Washington, in response to a letter from Alexander Hamilton said that while he sympathized both with the plight of his officers and men and with those in Congress, he would not use the army to threaten the civil government, a course which Washington believed would violate the principles of republicanism for which they had all been fighting. A small group of officers, led probably by Major John Armstrong, Jr., aide to Major General Horatio Gates, attempted to forestall Washington’s intervention, viewing him as too moderate; they would have forcibly installed Gates in his place as Commander-in-Chief. They published placards, the “Newburgh Addresses,” calling for a meeting on March 12. They warned that come peace Congress would ignore them as they “grow old in poverty, wretchedness and contempt.”[4]

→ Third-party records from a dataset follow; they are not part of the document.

import Literature.AlgebraicGeometry.HodgeTheory.GysinFormalismCorrespondences
import Literature.AlgebraicGeometry.HodgeTheory.ZariskiClosedNowhereDense
import Literature.AlgebraicGeometry.HodgeTheory.HypersurfaceLefschetzIntegral
import Literature.AlgebraicGeometry.HodgeTheory.HolomorphicBundleChernCharacterProjectiveSpace
import Literature.AlgebraicGeometry.Motives.AbelianVarietyComplexPoints
import Literature.AlgebraicGeometry.Motives.Sweep1
import Literature.AlgebraicTopology.SingularHomology.CohomologyOfPoint
import Literature.NumberTheory.Transcendental.AnalytificationProjProofs
import Literature.AlgebraicGeometry.Motives.AbelianVarietyRationalCurves

/-!
# `X × ℙ¹ × ℙ¹` is never an anchor: not a Fermat variety, not an abelian variety

Route `PadicSemiregularLift` of `HodgeConjecture`, support item `HodgeBeyondAnchors`
(stmt-HodgeConjecture-14054), which asserts the Hodge conjecture for every smooth projective `X/ℂ`
that is NOT an anchor: not the underlying scheme `A.X` of an abelian variety, and not a Fermat
hypersurface `V₊(x₀ᵐ + ⋯ + x_{N+1}ᵐ) ⊂ ℙᴺ⁺¹` (`Motives.IsFermatVariety`). This helper file shows
that the class of non-anchors is large enough to dominate everything: for `X` smooth projective of
dimension `n` and a smooth projective curve `C`,

* `not_isFermatVariety_tensor_tensor` — **`(X ⊗ C) ⊗ C` is not a Fermat variety** (`n ≥ 1`, `C`
  with a non-zero class in `H²(C(ℂ); ℂ)`, e.g. `ℙ¹`): a Fermat variety of dimension `n + 2 ≥ 3`
  is a smooth hypersurface in `ℙⁿ⁺³`, so by the Lefschetz hyperplane theorem — PROVED in the tree,
  `smoothHypersurface_map_surjective` (Voisin II Thm. 1.23, Andreotti–Frankel) — its `H²` is a
  quotient of the line `H²(ℙⁿ⁺³(ℂ); ℂ)`; but `pr₂^* h` and `pr₃^* h` are independent in
  `H²((X × C × C)(ℂ); ℂ)`, as restriction to the slices `{x} × C × {t}` and `{y} × C` shows
  (a morphism factoring through `Spec ℂ` kills `H²`). The degenerate degree `m = 0` (`V₊(unit) = ∅`)
  is excluded by non-emptiness;
* `abelianVariety_X_ne_tensor_tensor` — **`(X ⊗ ℙ¹) ⊗ ℙ¹` is not `A.X` for any abelian variety
  `A`**, granted the tree's named fact
  `Literature.AlgebraicGeometry.Motives.Milne1986_projectiveLine_to_abelianVariety_const` (Milne,
  *Abelian Varieties*, §3 Cor. 3.8: every rational map `ℙ¹ → A` is constant; morphism form, on
  underlying points; relocated from this file's first submission, p81773): the slice `{y} × ℙ¹` is a non-constant morphism from `ℙ¹`.

Consumer: `…HodgeBeyondAnchorsEquivalence` (`HodgeBeyondAnchors ↔ HodgeConjecture` modulo named
facts). The two degree-`0` Fermat lemmas are adapted from the disprover's workfile
`Cruxes/HodgeFermatVarieties/Disproof.lean` (refuter, 2026-08-16).

References: J. S. Milne, *Abelian Varieties*, in Cornell–Silverman, *Arithmetic Geometry* (1986),
§3 Cor. 3.8 (p. 107); C. Voisin, *Hodge Theory and Complex Algebraic Geometry II* (2003), §1.2.2
Thm. 1.23; A. Hatcher, *Algebraic Topology* (2002), §3.1 p. 199, Thm. 3.19; R. Hartshorne,
*Algebraic Geometry* (1977), II Ex. 2.14.
-/

set_option linter.dupNamespace false

noncomputable section

open CategoryTheory AlgebraicGeometry MonoidalCategory CartesianMonoidalCategory Topology Limits
open Literature.AlgebraicTopology.SingularHomology
open Literature.AlgebraicGeometry Literature.AlgebraicGeometry.HodgeTheory
  Literature.AlgebraicGeometry.Motives

namespace Summit.HodgeConjecture.HodgeConjecture.Theorems.HodgeBeyondAnchors

/-! ## Products with two projective lines are never anchors -/

section NotAnchors

/-! ### Slices of `(X ⊗ C) ⊗ C` and classes pulled back from the two curve factors -/

variable {n : ℕ} {X C : SchemeOver ℂ}

/-- `Spec ℂ(ℂ)` is a single point. [folklore] -/
theorem toSpecOver_specOver : toSpecOver (specOver ℂ ℂ) = 𝟙 _ := by
  apply Over.OverMorphism.ext
  rw [toSpecOver_left]
  change Spec.map (CommRingCat.ofHom (algebraMap ℂ ℂ)) = 𝟙 (Spec (CommRingCat.of ℂ))
  rw [Algebra.algebraMap_self, CommRingCat.ofHom_id, Spec.map_id]

/-- `Spec ℂ` has exactly one complex point. [folklore] -/
theorem subsingleton_complexPoints_specOver : Subsingleton (ComplexPoints (specOver ℂ ℂ)) := by
  refine ⟨fun P Q ↦ ?_⟩
  have hP := AlgPoints.self_comp_toSpecOver P
  have hQ := AlgPoints.self_comp_toSpecOver Q
  rw [toSpecOver_specOver, Category.comp_id] at hP hQ
  rw [hP, hQ]

/-- `Hᵏ(pt; ℂ) = 0` for `k ≠ 0`. [cite: HatcherAT2002, §3.1 p. 199] -/
theorem isZero_complexBetti_specOver {k : ℕ} (hk : k ≠ 0) : IsZero (complexBetti (specOver ℂ ℂ) k) :=
  haveI := subsingleton_complexPoints_specOver
  singularCochainComplex.isZero_singularCohomology_of_subsingleton' hk

/-- A morphism factoring through the point `Spec ℂ` kills `Hᵏ`, `k ≠ 0`.
[cite: HatcherAT2002, §3.1 p. 199] -/
theorem complexBetti_map_toSpecOver_comp {Y : SchemeOver ℂ} (y : ComplexPoints Y) {k : ℕ} (hk : k ≠ 0)
    (c : complexBetti Y k) : complexBetti.map (toSpecOver X ≫ y) k c = 0 := by
  rw [complexBetti.map_comp, CategoryTheory.comp_apply,
    (isZero_complexBetti_specOver hk).eq_zero_of_tgt (complexBetti.map y k)]
  simp

/-! The slice of the LAST factor at `y ∈ (X ⊗ C)(ℂ)` is `lift (toSpecOver C ≫ y) (𝟙 C) : C ⟶ (X ⊗ C) ⊗ C`
(`c ↦ (y, c)`); the slice of the MIDDLE factor at `x ∈ X(ℂ)`, `t ∈ C(ℂ)` is
`lift (lift (toSpecOver C ≫ x) (𝟙 C)) (toSpecOver C ≫ t)` (`c ↦ ((x, c), t)`); the two classes are
`pr₃^* h = (snd (X ⊗ C) C)^* h` and `pr₂^* h = (fst (X ⊗ C) C ≫ snd X C)^* h`. No definitions are
introduced for them (proof file). -/

/-- `({y} × C)^* (pr₃^* h) = h`. [folklore] -/
theorem map_sliceLast_sndClass (y : ComplexPoints (X ⊗ C)) (h : complexBetti C 2) :
    complexBetti.map (lift (toSpecOver C ≫ y) (𝟙 C)) 2 (complexBetti.map (snd (X ⊗ C) C) 2 h) = h := by
  rw [← CategoryTheory.comp_apply, ← complexBetti.map_comp, lift_snd, complexBetti.map_id]; rfl

/-- `({y} × C)^* (pr₂^* h) = 0` (the composite factors through a point). [folklore] -/
theorem map_sliceLast_midClass (y : ComplexPoints (X ⊗ C)) (h : complexBetti C 2) :
    complexBetti.map (lift (toSpecOver C ≫ y) (𝟙 C)) 2
      (complexBetti.map (fst (X ⊗ C) C ≫ snd X C) 2 h) = 0 := by
  rw [← CategoryTheory.comp_apply, ← complexBetti.map_comp, lift_fst_assoc, Category.assoc]
  exact complexBetti_map_toSpecOver_comp _ two_ne_zero h

/-- `({x} × C × {t})^* (pr₂^* h) = h`. [folklore] -/
theorem map_sliceMid_midClass (x : ComplexPoints X) (t : ComplexPoints C) (h : complexBetti C 2) :
    complexBetti.map (lift (lift (toSpecOver C ≫ x) (𝟙 C)) (toSpecOver C ≫ t)) 2
      (complexBetti.map (fst (X ⊗ C) C ≫ snd X C) 2 h) = h := by
  rw [← CategoryTheory.comp_apply, ← complexBetti.map_comp, lift_fst_assoc, lift_snd,
    complexBetti.map_id]; rfl

/-- `({x} × C × {t})^* (pr₃^* h) = 0`. [folklore] -/
theorem map_sliceMid_sndClass (x : ComplexPoints X) (t : ComplexPoints C) (h : complexBetti C 2) :
    complexBetti.map (lift (lift (toSpecOver C ≫ x) (𝟙 C)) (toSpecOver C ≫ t)) 2
      (complexBetti.map (snd (X ⊗ C) C) 2 h) = 0 := by
  rw [← CategoryTheory.comp_apply, ← complexBetti.map_comp, lift_snd]
  exact complexBetti_map_toSpecOver_comp _ two_ne_zero h

/-! ### Not a Fermat variety -/

/-- At `m = 0` the Fermat form is the non-zero constant `N + 2`, a unit.
(Adapted from the disprover's workfile `Cruxes/HodgeFermatVarieties/Disproof.lean`.) [folklore] -/
theorem isUnit_fermatPolynomial_degree_zero (N : ℕ) : IsUnit (fermatPolynomial ℂ N 0) := by
  have h : fermatPolynomial ℂ N 0 = ((N + 2 : ℕ) : MvPolynomial (Fin (N + 2)) ℂ) := by
    simp only [fermatPolynomial, pow_zero, Finset.sum_const, Finset.card_univ, Fintype.card_fin,
      nsmul_eq_mul, mul_one]
  rw [h, ← map_natCast (algebraMap ℂ (MvPolynomial (Fin (N + 2)) ℂ))]
  refine IsUnit.map _ ?_
  rw [isUnit_iff_ne_zero]
  exact_mod_cast Nat.succ_ne_zero (N + 1)

/-- `IsFermatVariety N 0 Y` forces `Y = ∅` (`V₊(unit) = ∅`): no smooth projective `Y` is a Fermat
variety of degree `0`. (Adapted from `Cruxes/HodgeFermatVarieties/Disproof.lean`.) [folklore] -/
theorem not_isFermatVariety_zero {N : ℕ} {Y : SchemeOver ℂ} (hY : IsSmoothProjective N Y) :
    ¬ IsFermatVariety N 0 Y := by
  letI := MvPolynomial.gradedAlgebra (σ := Fin (N + 1 + 1)) (R := ℂ)
  rintro ⟨_, ι, _, hrange⟩
  obtain ⟨P⟩ := HodgeTheory.nonempty_complexPoints hY
  have hx : ι.left.base P.pt ∈ Set.range ι.left.base := ⟨P.pt, rfl⟩
  rw [hrange] at hx
  have hx' : fermatPolynomial ℂ N 0 ∈
      (ι.left.base P.pt : ProjectiveSpectrum
        (MvPolynomial.homogeneousSubmodule (Fin (N + 1 + 1)) ℂ)).asHomogeneousIdeal :=
    Set.singleton_subset_iff.1 ((ProjectiveSpectrum.mem_zeroLocus _ _ _).1 hx)
  exact (ι.left.base P.pt : ProjectiveSpectrum _).isPrime.ne_top
    (Ideal.eq_top_of_isUnit_mem _ hx' (isUnit_fermatPolynomial_degree_zero N))

/-- **`X × C × C` is not a Fermat variety** for `X` smooth projective of dimension `n ≥ 1` and `C` a
smooth projective curve carrying a non-zero class `h ∈ H²(C(ℂ); ℂ)`. If it were `V₊(Σ xᵢᵐ) ⊂ ℙⁿ⁺³`
(`m ≥ 1`; `m = 0` is empty), the Lefschetz hyperplane theorem (PROVED in the tree,
`smoothHypersurface_map_surjective`: `ι^*` onto `H²` as `2 + 1 ≤ n + 2`) would make
`H²((X × C × C)(ℂ); ℂ)` a quotient of the line `H²(ℙⁿ⁺³(ℂ); ℂ)`; but `pr₂^* h`, `pr₃^* h` are
linearly independent, as the slices `{x} × C × {t}` and `{y} × C` show.
[cite: VoisinHodgeII2003, §1.2.2 Thm. 1.23] [cite: HatcherAT2002, Thm. 3.19] -/
theorem not_isFermatVariety_tensor_tensor (hX : IsSmoothProjective n X) (hn : 1 ≤ n)
    (hC : IsSmoothProjective 1 C) {h : complexBetti C 2} (hh : h ≠ 0) (m : ℕ) :
    ¬ IsFermatVariety (n + 2) m ((X ⊗ C) ⊗ C) := by
  have hXC : IsSmoothProjective (n + 1) (X ⊗ C) := Motives.IsSmoothProjective.tensor_holds hX hC
  have hY : IsSmoothProjective (n + 1 + 1) ((X ⊗ C) ⊗ C) :=
    Motives.IsSmoothProjective.tensor_holds hXC hC
  rcases Nat.eq_zero_or_pos m with rfl | hm
  · exact not_isFermatVariety_zero hY
  letI := MvPolynomial.gradedAlgebra (σ := Fin (n + 2 + 1 + 1)) (R := ℂ)
  rintro ⟨_, ι, hι, hrange⟩
  haveI := hι
  -- Lefschetz: `ι^*` is onto `H²`
  have hsurj := smoothHypersurface_map_surjective (R := ℂ) hY (isHomogeneous_fermatPolynomial (n + 2) m)
    hm ι hrange (k := 2) (by omega)
  -- a generator `g` of the line `H²(ℙⁿ⁺³(ℂ); ℂ)`
  have hfr : Module.finrank ℂ (complexBetti (projectiveSpace (n + 2 + 1) ℂ) (2 * 1)) = 1 :=
    finrank_complexBetti_projectiveSpace_two_mul_eq_one (n + 2 + 1) (by omega)
  obtain ⟨g, -, hg⟩ := finrank_eq_one_iff'.1 hfr
  -- points for the slices
  obtain ⟨x⟩ := HodgeTheory.nonempty_complexPoints hX
  obtain ⟨t⟩ := HodgeTheory.nonempty_complexPoints hC
  obtain ⟨y⟩ := HodgeTheory.nonempty_complexPoints hXC
  -- `pr₂^* h = α e`, `pr₃^* h = β e` with `e = ι^* g`
  obtain ⟨a₁, ha₁⟩ := hsurj (complexBetti.map (fst (X ⊗ C) C ≫ snd X C) 2 h)
  obtain ⟨a₂, ha₂⟩ := hsurj (complexBetti.map (snd (X ⊗ C) C) 2 h)
  obtain ⟨α, rfl⟩ := hg a₁
  obtain ⟨β, rfl⟩ := hg a₂
  rw [map_smul] at ha₁ ha₂
  by_cases hβ : β = 0
  · rw [hβ, zero_smul] at ha₂
    apply hh
    rw [← map_sliceLast_sndClass (X := X) y h, ← ha₂, map_zero]
  · apply hh
    have : complexBetti.map (fst (X ⊗ C) C ≫ snd X C) 2 h =
        (α * β⁻¹) • complexBetti.map (snd (X ⊗ C) C) 2 h := by
      rw [← ha₁, ← ha₂, smul_smul, mul_assoc, inv_mul_cancel₀ hβ, mul_one]
    rw [← map_sliceMid_midClass (X := X) x t h, this, map_smul, map_sliceMid_sndClass, smul_zero]

/-! ### Not an abelian variety -/

open Literature.NumberTheory.Transcendental in
/-- `ℙ¹_ℂ` has two distinct points (`[1 : 0] ≠ [0 : 1]`). [cite: Hartshorne1977, II Ex. 2.14] -/
theorem exists_pt_ne_projectiveSpace_one :
    ∃ a b : ↥(projectiveSpace 1 ℂ).left, a ≠ b := by
  refine ⟨(projPoint 1 (Projectivization.mk ℂ ![1, 0] (by simp))).pt,
    (projPoint 1 (Projectivization.mk ℂ ![0, 1] (by simp))).pt, fun hab ↦ ?_⟩
  haveI := (isSmoothProjective_projectiveSpace_holds ℂ 1).smoothOfRelativeDimension
  haveI : Smooth (projectiveSpace 1 ℂ).hom := SmoothOfRelativeDimension.smooth 1 _
  have := projPoint_injective 1 (Motives.ComplexPoints.ext_of_pt_eq hab)
  rw [Projectivization.mk_eq_mk_iff] at this
  obtain ⟨u, hu⟩ := this
  have h0 := congr_fun hu 0
  simp only [Pi.smul_apply, Matrix.cons_val_zero, Units.smul_def, smul_eq_mul, mul_zero] at h0
  exact one_ne_zero h0.symm

/-- **`X × ℙ¹ × ℙ¹` is not (the underlying scheme of) an abelian variety**, for `X` smooth
projective over `ℂ`, granted Milne's Cor. 3.8: the slice `{y} × ℙ¹ → X × ℙ¹ × ℙ¹` is a
non-constant morphism from `ℙ¹`. [cite: Milne1986AbelianVarieties, §3 Cor. 3.8 (p. 107)] -/
theorem abelianVariety_X_ne_tensor_tensor (hconst : Milne1986_projectiveLine_to_abelianVariety_const.{0})
    (hX : IsSmoothProjective n X) (A : AbelianVariety ℂ) :
    A.X ≠ (X ⊗ projectiveSpace 1 ℂ) ⊗ projectiveSpace 1 ℂ := by
  obtain ⟨AX, hp, hgi⟩ := A
  rintro (rfl : AX = _)
  have hL : IsSmoothProjective 1 (projectiveSpace 1 ℂ) := isSmoothProjective_projectiveSpace_holds ℂ 1
  obtain ⟨y⟩ := HodgeTheory.nonempty_complexPoints (Motives.IsSmoothProjective.tensor_holds hX hL)
  obtain ⟨a, b, hab⟩ := exists_pt_ne_projectiveSpace_one
  apply hab
  have h := hconst ℂ ⟨(X ⊗ projectiveSpace 1 ℂ) ⊗ projectiveSpace 1 ℂ, hp, hgi⟩
    (lift (toSpecOver _ ≫ y) (𝟙 (projectiveSpace 1 ℂ))) a b
  have hretr : ∀ c, (snd (X ⊗ projectiveSpace 1 ℂ) (projectiveSpace 1 ℂ)).left.base
      ((lift (toSpecOver _ ≫ y) (𝟙 (projectiveSpace 1 ℂ))).left.base c) = c := by
    intro c
    have h2 : (lift (toSpecOver _ ≫ y) (𝟙 (projectiveSpace 1 ℂ)) ≫ snd _ _).left.base c = c := by
      rw [lift_snd]; rfl
    simpa only [Over.comp_left, Scheme.Hom.comp_base, TopCat.coe_comp, Function.comp_apply] using h2
  rw [← hretr a, ← hretr b]
  exact congrArg _ h

end NotAnchors

end Summit.HodgeConjecture.HodgeConjecture.Theorems.HodgeBeyondAnchors

end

Hamilton of course, played the snake in the grass,
http://books.google.com/books?id=4iafgTEhU3QC&pg=PA177&lpg=PA177&dq=Hamilton+was+coaxing+washington&source=bl&ots=v5wryL8ivp&sig=GxNnopKKxhQ73PWreDhfrYkhbVg&hl=en&ei=DTs-Tf2HC8atgQfoxbinCA&sa=X&oi=book_result&ct=result&resnum=1&sqi=2&ved=0CBMQ6AEwAA#v=onepage&q=Hamilton%20was%20coaxing%20washington&f=false


9 posted on 01/24/2011 6:57:39 PM PST by MontaniSemperLiberi (Moutaineers are Always Free)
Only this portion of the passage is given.